Photo : Pierre-Ange Carlotti

Et c’est le défi éternel d’aimer, de restaurer, un projet artistique fait à un moment précis, avec la matière d’un moment précis, et qui sort dans un tout autre état d’esprit. 

Oui ! Et ça, c’est surtout le grand défi du live. Tu fais des chansons que tu as créées des années auparavant. On verra ça quand il y aura des lives…

Tu auras tout le temps l’impression confortable ou inconfortable de porter des vieux habits. 

Oui, et le défi c’est de se les réapproprier. 

Est-ce que la surprise, artistiquement, c’est un état qui t’intéresse ? 

J’adore.
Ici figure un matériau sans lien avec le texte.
import Summits.QuantumFields.BalabanUV.T4Continuum.Support.VariationalColourTaxiTowerLeaves
import Summits.QuantumFields.BalabanUV.T4Continuum.Support.VariationalVectorEndOfLeavesSlice

/-!
# T⁴ programme, spine node NE2 (U1a), lane P2 — «V-COL-TAXI-END»: THE VECTOR END OF ROAD P2 AT BAŁABAN's TAXI DATA, TRANSPORT SIDE INHABITED —
# leaf-10-g3's gauge-slice END `towerLimitRate_effV_of_leaves_slice` at the nested product line transports `nestLv k`, the level bonds `Rlev k` and the
# one-step carriers `lineT (taxiTv (R′ k)) (R′ k)` of a COHERENT tower of UNITARY one-step bond operators; the G-side (V-GF), V-ONE (full fine form) and V-REG DISPLAYED

NE2 formalisation swarm `b2b-balaban-t4-ne2-formalise-*`, leaf prover 04 GEN 5 (`prover-b2b-balaban-t4-ne2-formalise-leaf-04-g5-0`); register row «P2-sup» of
`t4/formal/NE2/LEAVES.md`; journal CLAIMS.log «V-COL-TAXI-END» (INTENT 2026-08-20 15:38Z).  Compositions BY NAME of leaf-10-g3's
`VariationalVectorEndOfLeaves.towerLimitRate_effV_of_leaves_slice` (p221732) and `VariationalVectorTower.{ubV_transport, qVV_eq_transport, SfV_eq_transport, QvL_comp',
QvL_surjective_of_ub}` (p218948) with this lineage's «V-COL-TAXI» ∕ «V-COL-TAXI-TOWER» parts 1, 5, 6, 10 (`ScV_QvL_taxi_le_curl` p219320, `exists_ubV_taxi_ScV` p221223,
`Rlev`∕`nestLv`∕`coarseTv_eq_Rlev` p222225, `exists_ubV_nestLv_ScV`∕`qWV_le_nestLv_of_garding` p223104); nothing defined.

THE DATA.  `2 ≤ L`, `1 ≤ d`, `1 < M_μ` (two unit blocks per direction: the block form of the in-block bond hypotheses, part 10 §1); a tower of ONE-STEP bond operators
`R′ k : Tor (fine L (fine (L^k) M)) → Fin d → (ℂ →L[ℂ] ℂ)`, UNITARY, with one-step plaquette defects `b k`, level-`k` plaquette defects `a k` of `Rlev k` (part 10 §1b:
`a (k+1) = b k`, `a 0 ≤ L²·b 0`), COHERENT (`coarseTv (R′ (k+1)) = Rtrv (R′ k)`, [Balaban1985BackgroundPropagators] (3.10) «Ū» SHAPE).
 * §1 THE ONE-STEP SOCKETS of the END at level `k`, each a named one-step lemma at `(n, M) := (L^k, M)`: `norm_lineT_taxi_le_one` (`hT′1`), `surjective_QvL_taxi`
   (`hsurj₁`: part 5's V-UB at `G := 0` gives the exact constraint for every datum), `hPf_of_hPc_transport` (the converse of p218948's `coerciveV_transport`: a
   level-`n·L` V-P inequality on the composite ∕ transported data IS the fine-member inequality `hPf`), `ScV_QvL_nestLv_le_curl` (`hFEDcurl k`: part 1's curl
   Federbush with `coarseTv (R′ k) = Rlev k` by coherence), `exists_ubV_nestLv_SfV` (`hUBf k` = part 10's `hUBc (k+1)` through `ubV_transport`), `qVV_le_nestLv_of_garding`
   (`hPf k` = part 10's `hPc (k+1)` transported).
 * §2 **`towerLimitRate_effV_taxiTower_slice`** — THE END AT TAXI DATA: `TowerLimitRate (fun _ ↦ 1) 1 (k ↦ effV (L^k) M (Rlev k) (Gm k) (QmL (L^k) M (nestLv k)) a) C θ`,
   `C = eV Λ⋆ C_P⋆ c_δ + c_σ′·(Λ⋆ + eV Λ⋆ C_P⋆ c_δ) + c_σ·(C_P⋆(Λ⋆+1)) + ePV Λ⋆ C_P⋆ C_R⋆ c_ε c_δ′` (p221732's letter), with the structural ∕ transport-side
   sockets `hTcomp` ∕ `hRtr` (rfl) ∕ `hT′1` ∕ `hsurj₁` ∕ `hUBc` ∕ `hUBf` ∕ `hPc` ∕ `hPf` ∕ `hFEDcurl` DISCHARGED; DISPLAYED: the G-side = leaf V-GF (`Gm k` PSD, `G k = qform (Gm k) ∘ unc`,
   `G (k+1) = Gtr (G′ k)`, (GF1′)_k `G k ≤ C_G,k·rough_k + C₀,k·Σ‖·‖²`, the GÅRDING half `(L^k)^{−d}((L^k)²·rough_k W) ≤ κ_k·ScV_k W + κ′_k·‖Q W‖²`, the SLICE with `σ k`,
   `σ′ k`), V-ONE for the FULL fine form `SfV (R′ k) (G′ k)` (`ε₁ k`, `δ′ k`, `ρV k`), V-REG (`C_R k`), the four per-level smallness lines of parts 5 ∕ 10, the UNIFORMITY
   of the explicit V-UB constant `Λ_k := lamV d (L^k(d−1)(L^k−1)a_k) C_G,k ((L^k)²C₀,k)∕(1 − κ⁻¹γ_k)² ≤ Λ⋆` and of `κ_k ≤ κ⋆`, `κ′_k ≤ κ′⋆` (`C_P⋆ = max(40κ⋆, 64 + 40κ′⋆)`),
   and the DECAY of the explicit curl-Federbush parameter `δ_k := d·L^k·(2((d−1)L(L−1)b_k + L²b_k) + 2L·L²b_k) ≤ c_δ·θ^k` — the last three are discharged under
   the scale-invariant plaquette class in the companion file `VariationalColourTaxiTowerEndClass`.
WHAT IS NOT HERE (stated, not hidden): no G-side law is proved (V-GF OPEN); `hONE` for the full fine form is NOT inhabited (part 5's `blockSpin_lineT_taxi_le` bounds the
block-spin value of the CURL fine form `SfV (R′ k) 0`, not of `SfV (R′ k) (G′ k)` — a different socket); V-REG is NOT inhabited here (leaf-03-g5's taxi V-REG p223784 is for the
ONE-LEVEL carriers `lineT (taxiTv R) R` and the Landau inhabitant; the tower's carriers are `nestLv k`, (E_k)-near them).

HONEST FRAMING (T4-DAG p. 1).  Composition at MODEL level (`E = ℂ`; bond operators DATA; taxi ∕ straight contours OURS; [Balaban1985BackgroundPropagators] (3.10)∕(3.15)∕(3.19),
[Balaban1985AveragingOperations] (125) SHAPES only, no B0, c5); nothing printed is a hypothesis; no `def`, no `def … : Prop`, no `sorry`; axioms standard.  V-GF ∕
V-ONE ∕ V-REG DISPLAYED ⟹ V-END NOT proved; NE2 NOT proved on either road; NE3 OPEN; spine PROVED 0∕9 unchanged; rung (B)+1 finite T⁴ — NOT infinite volume, NOT
mass gap, NOT Clay.  HONEST DEPENDENCY (cell, verbatim): continuum YM on T⁴ ⇐ BetaPertH ∧ nine spine estimates (0/9 proved); BetaPertH ⇐ (D1) ∧ (D4) ∧ CAP+tail;
G-an2-4 gates asym, D1 and NE2/3/4.
-/

noncomputable section

namespace Summit.QuantumFields.BalabanUV.T4Continuum.VariationalColourTaxiTransport

open scoped Matrix ComplexOrder
open Literature.MathematicalPhysics.QuantumFieldTheory.Balaban1983to89.B5Prop11Plancherel (Tor fine unitVec)
open Literature.MathematicalPhysics.QuantumFieldTheory.Balaban1983to89.B5Composition116 (sites)
open Literature.Analysis.Complex (qform)
open Summit.QuantumFields.BalabanUV.T4Continuum.VariationalTransfer (blockSpin)
open Summit.QuantumFields.BalabanUV.T4Continuum.VariationalColourFederbush (norm_le_one_of_mem_unitary)
open Summit.QuantumFields.BalabanUV.T4Continuum.VariationalColourTower (Rtrv)
open Summit.QuantumFields.BalabanUV.T4Continuum.VariationalVectorFederbush (lineT norm_lineT_le_one)
open Summit.QuantumFields.BalabanUV.T4Continuum.CovariantAveragingTower (TowerLimitRate)
open Summit.QuantumFields.BalabanUV.T4Continuum.VectorBlockTrialForm (nsqV nsqV_nonneg QvL roughV kappaV compL)
open Summit.QuantumFields.BalabanUV.T4Continuum.VariationalVectorForm (ScV SfV qWV qVV lamV lamV_nonneg ScV_nonneg)
open Summit.QuantumFields.BalabanUV.T4Continuum.VariationalVectorEffective (unc effV)
open Summit.QuantumFields.BalabanUV.T4Continuum.VariationalVectorTower (Gtr QmL ubV_transport qVV_eq_transport SfV_eq_transport QvL_comp' QvL_surjective_of_ub)
open Summit.QuantumFields.BalabanUV.T4Continuum.VariationalVectorEndOfLeaves (eV ePV nonneg_of_qform towerLimitRate_effV_of_leaves_slice)

variable {d : ℕ}

/-! ## §1 The one-step sockets of the END at taxi data -/

section OneStep

variable {H : Type*} [NormedAddCommGroup H] [InnerProductSpace ℂ H] [CompleteSpace H]
variable (n L : ℕ) [NeZero n] [NeZero L] (M : Fin d → ℕ) [hM : ∀ μ, NeZero (M μ)]

omit [CompleteSpace H] in
/-- `hT′1`: Bałaban's one-step product line transports at taxi data are contractions, for contractive bond operators. [folklore] -/
theorem norm_lineT_taxi_le_one {R' : Tor (fine L (fine n M)) → Fin d → (H →L[ℂ] H)} (hR' : ∀ x μ, ‖R' x μ‖ ≤ 1)
    (y : Tor (fine n M)) (j : Fin d → Fin L) (t : Fin L) (μ : Fin d) : ‖lineT L (fine n M) (taxiTv L (fine n M) R') R' y j t μ‖ ≤ 1 :=
  norm_lineT_le_one L (fine n M) hR' (norm_taxiTv_le_one L (fine n M) hR') y j t μ
/-- Entries of the resolvent. [folklore] -/
theorem resolventMatrixC_apply (v : TorusSite d n → ℂ) (y y' : TorusSite d n) :
    resolventMatrixC d n v y y' = ∑' k, resolventTermC d n v k y y' := rfl

/-! ### Telescoping and the inverse -/

/-- `D T = P`. [folklore] -/
theorem diagonal_mul_transferMatrixC (hm : 0 < 2 * d + m) (hv : ∀ y, m ≤ (v y).re) :
    Matrix.diagonal (fun y => 2 * (d : ℂ) + v y) * transferMatrixC d n v = torusStepMatrixC d n := by
  ext y y'
  rw [Matrix.diagonal_mul, transferMatrixC_apply, ← mul_assoc,
    mul_inv_cancel₀ (two_d_add_ne_zero hm hv y), one_mul, torusStepMatrixC_apply]

/-- `D D⁻¹ = 1`. [folklore] -/
theorem diagonal_mul_diagonal_inv (hm : 0 < 2 * d + m) (hv : ∀ y, m ≤ (v y).re) :
    Matrix.diagonal (fun y => 2 * (d : ℂ) + v y) * Matrix.diagonal (fun y => (2 * (d : ℂ) + v y)⁻¹) = 1 := by
  rw [Matrix.diagonal_mul_diagonal, ← Matrix.diagonal_one]
  congr 1; funext y; exact mul_inv_cancel₀ (two_d_add_ne_zero hm hv y)

/-- **Telescoping**: `(-Δ_Λ + v) Σ_{k<K} T^kD⁻¹ = 1 - DT^KD⁻¹`. [cite: BrydgesImbrieSlade2009, Theorem 2.4 (proof: "D - J applied to the right-hand side gives the identity")] -/
theorem schrodingerMatrixC_mul_sum_resolventTermC (hm : 0 < 2 * d + m) (hv : ∀ y, m ≤ (v y).re) (K : ℕ) :
    schrodingerMatrixC d n v * ∑ k ∈ Finset.range K, resolventTermC d n v k =
      1 - Matrix.diagonal (fun y => 2 * (d : ℂ) + v y) * transferMatrixC d n v ^ K *
        Matrix.diagonal fun y => (2 * (d : ℂ) + v y)⁻¹ := by
  have h1 : schrodingerMatrixC d n v =
      Matrix.diagonal (fun y => 2 * (d : ℂ) + v y) * (1 - transferMatrixC d n v) := by
    rw [schrodingerMatrixC, mul_sub, mul_one, diagonal_mul_transferMatrixC hm hv]
  simp only [resolventTermC]
  rw [← Finset.sum_mul, h1, mul_assoc, ← mul_assoc (1 - transferMatrixC d n v), mul_neg_geom_sum,
    sub_mul, one_mul, mul_sub, diagonal_mul_diagonal_inv hm hv, mul_assoc]

/-- The partial sums converge entrywise to the resolvent. [folklore] -/
theorem tendsto_sum_resolventTermC (hm : 0 < m) (hv : ∀ y, m ≤ (v y).re) (y y' : TorusSite d n) :
    Tendsto (fun K => (∑ k ∈ Finset.range K, resolventTermC d n v k) y y') atTop
      (𝓝 (resolventMatrixC d n v y y')) := by
  simp only [Matrix.sum_apply, resolventMatrixC_apply]
  exact (summable_resolventTermC hm hv y y').hasSum.tendsto_sum_nat

/-- The boundary term `DT^KD⁻¹ → 0` entrywise. [folklore] -/
theorem tendsto_boundaryTermC (hm : 0 < m) (hv : ∀ y, m ≤ (v y).re) (y y' : TorusSite d n) :
    Tendsto (fun K => (Matrix.diagonal (fun y => 2 * (d : ℂ) + v y) * transferMatrixC d n v ^ K *
      Matrix.diagonal (fun y => (2 * (d : ℂ) + v y)⁻¹)) y y') atTop (𝓝 0) := by
  have hm' : 0 < 2 * d + m := by positivity
  have heq : ∀ K, (Matrix.diagonal (fun y => 2 * (d : ℂ) + v y) * transferMatrixC d n v ^ K *
      Matrix.diagonal (fun y => (2 * (d : ℂ) + v y)⁻¹)) y y' =
        (2 * d + v y) * (transferMatrixC d n v ^ K) y y' * (2 * d + v y')⁻¹ := fun K => by
    rw [Matrix.mul_diagonal, Matrix.diagonal_mul]
  simp_rw [heq]
  have hgeom := tendsto_pow_atTop_nhds_zero_of_lt_one (by positivity : (0:ℝ) ≤ 2 * d / (2 * d + m))
    (ratio_lt_one hm)
  have h0 : Tendsto (fun K => (transferMatrixC d n v ^ K) y y') atTop (𝓝 0) := by
    refine squeeze_zero_norm (fun K => (norm_transferMatrixC_pow_le hm' hv K y y').trans
      (transferMatrix_pow_le hm' (fun _ => le_rfl) K y y')) hgeom
  simpa using (h0.const_mul (2 * (d : ℂ) + v y)).mul_const (2 * (d : ℂ) + v y')⁻¹

/-- **`(-Δ_Λ + v) R = 1`** (`Re v ≥ m > 0`). [cite: BrydgesImbrieSlade2009, Theorem 2.4] -/
theorem schrodingerMatrixC_mul_resolventMatrixC (hm : 0 < m) (hv : ∀ y, m ≤ (v y).re) :
    schrodingerMatrixC d n v * resolventMatrixC d n v = 1 := by
  have hm' : 0 < 2 * d + m := by positivity
  ext y y'
  have h1 : Tendsto (fun K => (schrodingerMatrixC d n v * ∑ k ∈ Finset.range K, resolventTermC d n v k) y y')
      atTop (𝓝 ((schrodingerMatrixC d n v * resolventMatrixC d n v) y y')) := by
    simp only [Matrix.mul_apply]
    exact tendsto_finsetSum _ fun z _ => (tendsto_sum_resolventTermC hm hv z y').const_mul _
  have h2 : Tendsto (fun K => (schrodingerMatrixC d n v * ∑ k ∈ Finset.range K, resolventTermC d n v k) y y')
      atTop (𝓝 ((1 : Matrix (TorusSite d n) (TorusSite d n) ℂ) y y')) := by
    simp_rw [schrodingerMatrixC_mul_sum_resolventTermC hm' hv]
    simp only [Matrix.sub_apply]
    simpa using (tendsto_const_nhds (x := (1 : Matrix (TorusSite d n) (TorusSite d n) ℂ) y y')).sub
      (tendsto_boundaryTermC hm hv y y')
  exact tendsto_nhds_unique h1 h2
C’est le truc que je trouve primordial. C’est très difficile, mais c’est l’une des choses qui me motive pour continuer. La première fois que j’ai sorti un son, c’était en 2012, et ça a surpris mon entourage. Personne ne savait que je faisais ça. Et j’ai vraiment adoré ce sentiment. J’ai aimé que les gens ne soupçonnent pas que je faisais ça. J’avoue que parfois, j’aimerais y revenir. 

Reconvoquer l’énergie de la première fois, de la surprise originelle, de l’émerveillement ? 

Oui ! Mais c’est extrêmement dur de retrouver cet état, sans attache, sans préoccupation, sans pression. C’est pour ça qu’en général, j’aime les premières œuvres des artistes. Parce que je trouve qu’il y a quelque chose de frais, d’immédiat, d’unique. Ensuite généralement, c’est moins spontané. Pour moi, mon premier son, c’est le meilleur que j’ai jamais fait. Et c’est pas le mieux mixé, pas le mieux clippé. Mais c’est le plus naïf, le plus neuf. 

D’où l’idée de laisser du temps entre les disques pour revivre des premières fois ?  

Oui mais tu es découvert. Il reste peu de premières fois et les plus belles sont impossibles à revivre. C’est comme quand tu perds ta virginité. Tu peux avoir des simulacres de sensations, mais si tu gardes ta mémoire, tu sais que c’est juste des renouvellements, des nouveautés, des nouvelles phases. Mais ce n’est pas la première fois. 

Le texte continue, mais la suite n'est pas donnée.